Hi,
while testing a new patch on the livepatch kselftests, I was testing the gen_tar target and I figured that we only copy the resulting binaries to the final tar file.
Per the kselftests documentation[1], the gen_tar target is used to package the tests to run "on different systems". But what if the different system has different libraries/library versions? Wouldn't it be a problem?
This question came when I was working to build the livepatch modules as part of the kselftests testing suit. The plan was to just package the test scripts/programs/modules and then run the tests on a different system, likewise a different SLE version. Since the kernel would be different in this case, I expected that gen_tar would copy the module source files so they can be compiled on the target system.
While the current approach can work when the selftests rely solely on shell scripts(cpufreq, kexec), those who compile userspace binaries (cgroup, alsa, sched, ...) may not work.
Am I missing something?
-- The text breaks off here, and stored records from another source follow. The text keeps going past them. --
import Literature.NumberTheory.LFunctions.KMVExactAFEAllOrdersProofs
import HarnessLib

/-!
# KMV 2000 (13)–(14) at EVERY order: the exact FIRST-moment approximate functional equation
# `Λ^{(k)}(f,½) = (1 − (−1)^k η_f) q̂^{1/2} Σ_n λ_f(n) n^{−1/2} V_k(q̂; n)`, `V_k(q̂;n) = ∫_{n/q̂}^∞ e^{−x}(log(q̂/n)+log x)^k dx`
# (helper for crux K_A `PrimeLevelFamEdge.MomentsBeyondDiagonal`, stmt-Parity-20007, stub `stub_first : SubFirst` at every `Q`)

The ∀`Q` form of `stub_first` (the first display beyond the diagonal for every even-or-odd `Q`) needs the mollified FIRST
moments of the derivatives `Λ^{(k)}(f,½)`, `k ≥ 1`; the tree has the `Q = 1` slice only (`firstMomentBeyond_atOne`, from
Bettin's unshifted Thm 1.1). Step 1 of the ∀`Q` programme is the exact one-order AFE with the Fricke sign, proved here for
every level `N ≥ 1` and every Fricke eigen-cusp-form `w_N f = η f`, `η² = 1` (newforms by Atkin–Lehner), by the tree's
real-variable route: `Λ^{(k)}(f,½) = 2π q̂^{1/2} ∫_0^∞ G_k` (`derivLambda_eq_integral`), the Fricke flip of the head
`∫_0^{1/√N} G_k` onto the tail (`IsFrickeEigen.integral_imagAxis_Ioi_inv_mul_logPow`), and the termwise `q`-expansion of the tail
(`hasSum_integral_Ioi_imagAxis_logWeight`, substitution `integral_Ioi_exp_comp_logWeight`):
* `integral_imagAxis_logPow_eq_tail`: `∫_0^∞ G_k = (1 − (−1)^k η) ∫_{1/√N}^∞ G_k`;
* `derivLambda_eq_tsum_tail`: `Λ^{(k)}(f,½) = 2π q̂^{1/2}(1 − (−1)^kη) Σ_n a_f(n) ∫_{1/√N}^∞ e^{−2πny}(log √N y)^k dy` (HasSum form);
* `derivLambda_eq_tsum_firstAFE`: `Λ^{(k)}(f,½) = q̂^{1/2}(1 − (−1)^kη) Σ'_n λ_f(n) n^{−1/2} ∫_{n/q̂}^∞ e^{−x}(log(q̂/n)+log x)^k dx`
  — KMV (14) with the sign term kept exactly (KMV: «the terms involving ε_f only contribute to the remainder for M < q̂»;
  beyond the diagonal they are the Bettin-range content). In KMV's notation `ε_f = −η_f`.
Proof only; no definition; nothing about Landau–Siegel zeros; K_A NOT proved.
-/

noncomputable section

open scoped Real
open Complex Set MeasureTheory Filter CongruenceSubgroup UpperHalfPlane
open Literature.NumberTheory.EllipticCurves.ModularForms
open Literature.NumberTheory.LFunctions Literature.NumberTheory.LFunctions.KMV2000

namespace Summit.Parity.GeneralizedHardyLittlewood.Theorems.MomentsBeyondDiagonal.FirstOrderAFE

variable {N : ℕ} [NeZero N]

/-- **Fricke: the whole axis integral is `(1 − (−1)^k η)` times its tail** beyond the self-dual point `1/√N`:
`∫_0^∞ f(iy)(log √N y)^k dy = (1 − (−1)^k η) ∫_{1/√N}^∞ f(iy)(log √N y)^k dy` for `w_N f = ηf`, `η² = 1`.
[cite: KowalskiMichelVanderKam2000, (13)–(14) p. 9] -/
theorem integral_imagAxis_logPow_eq_tail (f : CuspForm (Gamma0 N) 2) (k : ℕ) {η : ℂ}
    (hW : IsFrickeEigen N f η) (hη : η ^ 2 = 1) :
    ∫ y in Ioi (0 : ℝ), f (UpperHalfPlane.ofComplex (Complex.I * y)) * (((Real.log (Real.sqrt N * y)) ^ k : ℝ) : ℂ) =
      (1 - (-1 : ℂ) ^ k * η) * ∫ y in Ioi ((Real.sqrt N)⁻¹ : ℝ),
        f (UpperHalfPlane.ofComplex (Complex.I * y)) * (((Real.log (Real.sqrt N * y)) ^ k : ℝ) : ℂ) := by
  set G : ℝ → ℂ := fun y ↦ f (UpperHalfPlane.ofComplex (Complex.I * y)) *
    (((Real.log (Real.sqrt N * y)) ^ k : ℝ) : ℂ) with hG
  have hint : IntegrableOn G (Ioi 0) := integrableOn_imagAxis_mul_logPow f k
  set b : ℝ := (Real.sqrt N)⁻¹ with hb_def
  have hb : 0 < b := inv_pos.mpr (Real.sqrt_pos.mpr (by exact_mod_cast NeZero.pos N))
  have hsplit : ∫ t in Ioi (0 : ℝ), G t = (∫ t in Ioc 0 b, G t) + ∫ t in Ioi b, G t := by
    have h := intervalIntegral.integral_Ioi_sub_Ioi hint hb.le
    rw [intervalIntegral.integral_of_le hb.le] at h
    linear_combination h
  have hflip : ∫ t in Ioi b, G t = (-1) ^ k * (-η) * ∫ t in Ioc (0 : ℝ) b, G t := by
    have h := hW.integral_imagAxis_Ioi_inv_mul_logPow k hb
    rw [hb_def, inv_mul_inv_sqrt_eq] at h
    exact h
  have hu : ((-1 : ℂ) ^ k) ^ 2 = 1 := by
    rw [← pow_mul, show k * 2 = 2 * k by ring, pow_mul]; norm_num
  show ∫ t in Ioi (0 : ℝ), G t = (1 - (-1 : ℂ) ^ k * η) * ∫ t in Ioi b, G t
  set H : ℂ := ∫ t in Ioc (0 : ℝ) b, G t
  linear_combination hsplit + ((-1 : ℂ) ^ k * η) * hflip - H * η ^ 2 * hu - H * hη

/-- **`Λ^{(k)}(f,½)` as the sign factor times the rapidly convergent tail series** (HasSum form):
`Λ^{(k)}(f,½) = 2π q̂^{1/2} (1 − (−1)^k η) Σ_n a_f(n) ∫_{1/√N}^∞ e^{−2πny}(log √N y)^k dy`.
[cite: KowalskiMichelVanderKam2000, (13)–(14) p. 9] -/
theorem derivLambda_eq_tsum_tail (f : CuspForm (Gamma0 N) 2) (k : ℕ) {η : ℂ}
    (hfr : frickeInvolution N 2 f = η • f) (hη : η ^ 2 = 1) :
    HasSum (fun n : ℕ ↦ cuspCoeff f n *
        ((∫ v in Ioi ((Real.sqrt N)⁻¹ : ℝ), Real.exp (-(2 * Real.pi * n) * v) * (Real.log (Real.sqrt N * v)) ^ k : ℝ) : ℂ))
      (∫ v in Ioi ((Real.sqrt N)⁻¹ : ℝ), f (UpperHalfPlane.ofComplex (Complex.I * v)) *
        (((Real.log (Real.sqrt N * v)) ^ k : ℝ) : ℂ)) ∧
    derivLambda N k f = 2 * (π : ℂ) * ((qhat N : ℝ) : ℂ) ^ (1 / 2 : ℂ) * (1 - (-1 : ℂ) ^ k * η) *
      ∑' n : ℕ, cuspCoeff f n *
        ((∫ v in Ioi ((Real.sqrt N)⁻¹ : ℝ), Real.exp (-(2 * Real.pi * n) * v) * (Real.log (Real.sqrt N * v)) ^ k : ℝ) : ℂ) := by
  have hW : IsFrickeEigen N f η := isFrickeEigen_of_frickeInvolution_eq_smul N hfr
  have hb : 0 < ((Real.sqrt N)⁻¹ : ℝ) := inv_pos.mpr (Real.sqrt_pos.mpr (by exact_mod_cast NeZero.pos N))
  have hS := hasSum_integral_Ioi_imagAxis_logWeight f k hb
  refine ⟨hS, ?_⟩
  rw [derivLambda_eq_integral f k, integral_imagAxis_logPow_eq_tail f k hW hη, hS.tsum_eq]
  ring

/-- `2πn/√N = n/q̂` (`q̂ = √N/2π`). -/
theorem two_pi_mul_div_sqrt (n : ℕ) : 2 * π * n * (Real.sqrt N)⁻¹ = n / qhat N := by
  have hs : 0 < Real.sqrt N := Real.sqrt_pos.mpr (by exact_mod_cast NeZero.pos N)
  unfold qhat
  field_simp

/-- **KMV (14) at every order, exact**: for `w_N f = ηf`, `η² = 1`,
`Λ^{(k)}(f,½) = q̂^{1/2} (1 − (−1)^k η) Σ'_n λ_f(n) n^{−1/2} ∫_{n/q̂}^∞ e^{−x}(log(q̂/n) + log x)^k dx`.
[cite: KowalskiMichelVanderKam2000, (13)–(14) p. 9] -/
theorem derivLambda_eq_tsum_firstAFE (f : CuspForm (Gamma0 N) 2) (k : ℕ) {η : ℂ}
    (hfr : frickeInvolution N 2 f = η • f) (hη : η ^ 2 = 1) :
    derivLambda N k f = ((qhat N : ℝ) : ℂ) ^ (1 / 2 : ℂ) * (1 - (-1 : ℂ) ^ k * η) *
      ∑' n : ℕ, GL2Family.heckeLambda f n * (((n : ℝ) ^ (-(1 / 2 : ℝ)) : ℝ) : ℂ) *
        ((∫ x in Ioi ((n : ℝ) / qhat N), Real.exp (-x) * (Real.log (qhat N / n) + Real.log x) ^ k : ℝ) : ℂ) := by
  obtain ⟨hS, hΛ⟩ := derivLambda_eq_tsum_tail f k hfr hη
  have hb : 0 < ((Real.sqrt N)⁻¹ : ℝ) := inv_pos.mpr (Real.sqrt_pos.mpr (by exact_mod_cast NeZero.pos N))
  -- termwise: `2π · a_n · ∫_{1/√N}^∞ e^{-2πnv} w = λ_f(n) n^{-1/2} V_k(n)` (both sides `0` at `n = 0`)
  have hterm : ∀ n : ℕ, 2 * (π : ℂ) * (cuspCoeff f n *
      ((∫ v in Ioi ((Real.sqrt N)⁻¹ : ℝ), Real.exp (-(2 * Real.pi * n) * v) * (Real.log (Real.sqrt N * v)) ^ k : ℝ) : ℂ)) =
      GL2Family.heckeLambda f n * (((n : ℝ) ^ (-(1 / 2 : ℝ)) : ℝ) : ℂ) *
        ((∫ x in Ioi ((n : ℝ) / qhat N), Real.exp (-x) * (Real.log (qhat N / n) + Real.log x) ^ k : ℝ) : ℂ) := by
    intro n
    rcases Nat.eq_zero_or_pos n with rfl | hn
    · simp [cuspCoeff_zero one_mem_strictPeriods_Gamma0 f, heckeLambda_zero]
    have hn0 : (0 : ℝ) < n := by exact_mod_cast hn
    rw [integral_Ioi_exp_comp_logWeight hn.ne' hb (fun u ↦ u ^ k), two_pi_mul_div_sqrt,
      Bettin2017.heckeLambda_weight_two]
    have hpow : (((n : ℝ) ^ (-(1 / 2 : ℝ)) : ℝ) : ℂ) * (((n : ℝ) ^ (-(1 / 2 : ℝ)) : ℝ) : ℂ) = ((n : ℂ))⁻¹ := by
      rw [← Complex.ofReal_mul, ← Real.rpow_add hn0, show (-(1 / 2 : ℝ)) + -(1 / 2) = -1 by norm_num,
        Real.rpow_neg_one]
      push_cast
      rfl
    have hπ : (π : ℂ) ≠ 0 := by exact_mod_cast Real.pi_pos.ne'
    have hnC : (n : ℂ) ≠ 0 := by exact_mod_cast hn.ne'
    set I : ℂ := ((∫ x in Ioi ((n : ℝ) / qhat N), Real.exp (-x) * (Real.log (qhat N / n) + Real.log x) ^ k : ℝ) : ℂ)
      with hI
    push_cast
    calc 2 * (π : ℂ) * (cuspCoeff f n * ((2 * (π : ℂ) * n)⁻¹ * I)) = cuspCoeff f n * ((n : ℂ))⁻¹ * I := by
          field_simp
      _ = _ := by rw [← hpow]; ring
  have h2 := hS.mul_left (2 * (π : ℂ))
  have hfun : (fun n : ℕ ↦ 2 * (π : ℂ) * (cuspCoeff f n *
      ((∫ v in Ioi ((Real.sqrt N)⁻¹ : ℝ), Real.exp (-(2 * Real.pi * n) * v) * (Real.log (Real.sqrt N * v)) ^ k : ℝ) : ℂ))) =
      fun n : ℕ ↦ GL2Family.heckeLambda f n * (((n : ℝ) ^ (-(1 / 2 : ℝ)) : ℝ) : ℂ) *
        ((∫ x in Ioi ((n : ℝ) / qhat N), Real.exp (-x) * (Real.log (qhat N / n) + Real.log x) ^ k : ℝ) : ℂ) :=
    funext hterm
  rw [hfun] at h2
  rw [hΛ, hS.tsum_eq, h2.tsum_eq]
  ring

/-- **KMV (14) at every order for newforms of any level** (`w_N f = η_f f`, `η_f = ±1` by Atkin–Lehner).
[cite: KowalskiMichelVanderKam2000, (13)–(14) p. 9] -/
theorem derivLambda_eq_tsum_firstAFE_of_mem_newforms0 (f : CuspForm (Gamma0 N) 2) (hf : f ∈ newforms0 N 2) (k : ℕ) :
    derivLambda N k f = ((qhat N : ℝ) : ℂ) ^ (1 / 2 : ℂ) * (1 - (-1 : ℂ) ^ k * frickeEigenvalue f) *
      ∑' n : ℕ, GL2Family.heckeLambda f n * (((n : ℝ) ^ (-(1 / 2 : ℝ)) : ℝ) : ℂ) *
        ((∫ x in Ioi ((n : ℝ) / qhat N), Real.exp (-x) * (Real.log (qhat N / n) + Real.log x) ^ k : ℝ) : ℂ) := by
  have hfr : frickeInvolution N 2 f = frickeEigenvalue f • f := IsNewform0.frickeInvolution_eq_smul_holds hf
  have hε : frickeEigenvalue f ^ 2 = 1 := by
    rcases IsNewform0.frickeEigenvalue_eq_one_or_eq_neg_one_holds (N := N) (k := (2 : ℤ)) hf with h | h <;>
      rw [h] <;> norm_num
  exact derivLambda_eq_tsum_firstAFE f k hfr hε

end Summit.Parity.GeneralizedHardyLittlewood.Theorems.MomentsBeyondDiagonal.FirstOrderAFE

end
Is gen_tar only meant to copy the tests to be run on systems with the same libraries or with the libraries with the exactly the same version?
Thanks in advance, Marcos
[1]: https://www.kernel.org/doc/html/latest/dev-tools/kselftest.html
-----Original Message----- From: Marcos Paulo de Souza mpdesouza@suse.de
...
Per the kselftests documentation[1], the gen_tar target is used to package the tests to run "on different systems". But what if the different system has different libraries/library versions? Wouldn't it be a problem?
...
While the current approach can work when the selftests rely solely on shell scripts(cpufreq, kexec), those who compile userspace binaries (cgroup, alsa, sched, ...) may not work.
Am I missing something? Is gen_tar only meant to copy the tests to be run on systems with the same libraries or with the libraries with the exactly the same version?
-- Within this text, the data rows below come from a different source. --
import Summits.ABC.ABC.Theses.DefiniteXi
import Literature.NumberTheory.EllipticCurves.LocalPointsModKernelOfReductionMultiplicativeProofs
import Literature.NumberTheory.EllipticCurves.KodairaNeronUnramifiedInertiaProofs
import Literature.NumberTheory.EllipticCurves.TateCurve.MultiplicativeTwistUnramifiedProofs
import Literature.NumberTheory.EllipticCurves.PastenHeightBoundsLemma68LocalProofs
import Literature.NumberTheory.EllipticCurves.OpenImageMazurTwistProofs
import Literature.NumberTheory.EllipticCurves.OpenImageMazurCharacterProofs
import Literature.NumberTheory.EllipticCurves.OpenImageMazurGoodAtNProofs
import Literature.NumberTheory.EllipticCurves.OpenImageMazurInertiaProofs
import Literature.NumberTheory.EllipticCurves.OpenImageMazurInertiaThreeProofs
import Literature.NumberTheory.EllipticCurves.CyclicIsogenyCharacterFrobeniusProofs
import Literature.NumberTheory.EllipticCurves.GaloisActionProofs
import Literature.NumberTheory.EllipticCurves.RationalIsogenyDegreesProofs
import Literature.NumberTheory.EllipticCurves.RationalIsogenyFrobeniusCriterionPrimePower
import Literature.NumberTheory.EllipticCurves.OpenImageMazurNumericsProofs
import Literature.NumberTheory.EllipticCurves.HeegnerPointsKolyvaginPrimaryCongruenceProofs
import Summits.ABC.ABC.Theorems.IsogenyGlueCongruenceMazurKenkuBoundLevelThirtyTwo
import Literature.NumberTheory.EllipticCurves.IsogenyVariableChangeProofs
import Literature.NumberTheory.EllipticCurves.IsogenyCompProofs
import Literature.NumberTheory.EllipticCurves.GlobalMinimalModelProofs
import Literature.NumberTheory.EllipticCurves.SzpiroFreyCurveProofs
import Literature.NumberTheory.EllipticCurves.SzpiroOfAbcProofs
import Literature.NumberTheory.EllipticCurves.NoConductorOne
import Literature.NumberTheory.EllipticCurves.PastenValuationProductThm75MultiplicityProofs
import Literature.NumberTheory.EllipticCurves.SupersingularDensitySerreFrobeniusProofs
import Literature.NumberTheory.EllipticCurves.RankinSelbergEulerProductGaloisProofs
import Literature.NumberTheory.DiophantineGeometry.GeneralizedFermatTwoPowerCoefficientSerreWeightProofs
import Literature.NumberTheory.DiophantineGeometry.LocalReductionProofs
import Literature.NumberTheory.DiophantineGeometry.Conductor
import Literature.NumberTheory.EllipticCurves.OrdinaryReductionTorsionCharactersProofs
import Literature.NumberTheory.EllipticCurves.OrdinaryReductionUnramifiedCharacterProofs
import Literature.NumberTheory.EllipticCurves.TateCurve.NumberFieldUniformizationTwistedKernelOfReductionIff
import Literature.NumberTheory.EllipticCurves.SelmerCorankControlRatProofs
import Literature.NumberTheory.EllipticCurves.IsogenyFrobeniusTraceProofs
import Literature.NumberTheory.GaloisRepresentations.DecompositionGroupOfCompletion
import Literature.NumberTheory.GaloisRepresentations.RamificationFiltrationProofs
import Literature.NumberTheory.GaloisRepresentations.TateLevelOneWildOdd
import Literature.NumberTheory.Automorphic.AdicCompletionLocalField
import Literature.NumberTheory.GaloisRepresentations.ModNCyclotomicCharacter
import Summits.ABC.ABC.Theorems.DefiniteXiDefiniteRTControlPrime
import Summits.ABC.ABC.Theorems.DefiniteXiFreyModularity
import Summits.ABC.ABC.Theorems.DefiniteXiDefiniteRTControlPrimeSmulTransportDeg
import Summits.ABC.ABC.Theorems.DefiniteXiDefiniteRTControlPrimeValTransport
import Summits.ABC.ABC.Theorems.DefiniteXiDefiniteRTControlPrimeFreyScale
import Summits.ABC.ABC.Theorems.DefiniteXiDefiniteRTControlPrimeFreyLocal
import Summits.ABC.ABC.Theorems.IsogenyGlueCongruenceMazurKenkuBoundOfRadius
import Literature.NumberTheory.EllipticCurves.TakahashiDegreeFormulaCoprimeProofs
import Literature.NumberTheory.EllipticCurves.PastenSpectralDegree
import Literature.NumberTheory.EllipticCurves.PastenHeightBounds
import Literature.NumberTheory.EllipticCurves.PastenSpectralDegreeIsogenyBoundProofs
import Literature.NumberTheory.EllipticCurves.IsogenyDegreeLatticeIndexProofs
import Literature.NumberTheory.EllipticCurves.ModularCurveManinSemistableBridgeProofs
import Literature.NumberTheory.EllipticCurves.ModularDegreeMinimal
import Literature.NumberTheory.EllipticCurves.IsogenyDualProofs
import Literature.NumberTheory.EllipticCurves.IsogenyIdProofs
import Literature.NumberTheory.Automorphic.ShimuraCurveRibetTakahashiComponentOrders
import Literature.NumberTheory.DiophantineGeometry.MinimalDiscriminantFactorizationProofs
import HarnessLib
gen_tar was originally intended (I believe) for developers doing cross-compilation. The SDK used for cross-compilation of the executables should handle issues such as library versions (and of course, CPU architecture and endian-ness).
I've never done cross-compilation for the same architecture, so I don't know how that would work, but I presume there is some way to compile code for another system with the same architecture but different libraries. -- Tim
On 10/24/23 12:34, Bird, Tim wrote:
-----Original Message----- From: Marcos Paulo de Souza mpdesouza@suse.de
...
Per the kselftests documentation[1], the gen_tar target is used to package the tests to run "on different systems". But what if the different system has different libraries/library versions? Wouldn't it be a problem?
...
While the current approach can work when the selftests rely solely on shell scripts(cpufreq, kexec), those who compile userspace binaries (cgroup, alsa, sched, ...) may not work.
Am I missing something? Is gen_tar only meant to copy the tests to be run on systems with the same libraries or with the libraries with the exactly the same version?
gen_tar was originally intended (I believe) for developers doing cross-compilation. The SDK used for cross-compilation of the executables should handle issues such as library versions (and of course, CPU architecture and endian-ness).
I've never done cross-compilation for the same architecture, so I don't know how that would work, but I presume there is some way to compile code for another system with the same architecture but different libraries.
Right. gen_tar was intended to be used when a user wants to generate tar archive of all the complied tests/installed tests. Running kselftest_install creates a directory with artifacts necessary to execute tests.
This functionality is now part of the selftests Makefile - gen_tar target will do the same.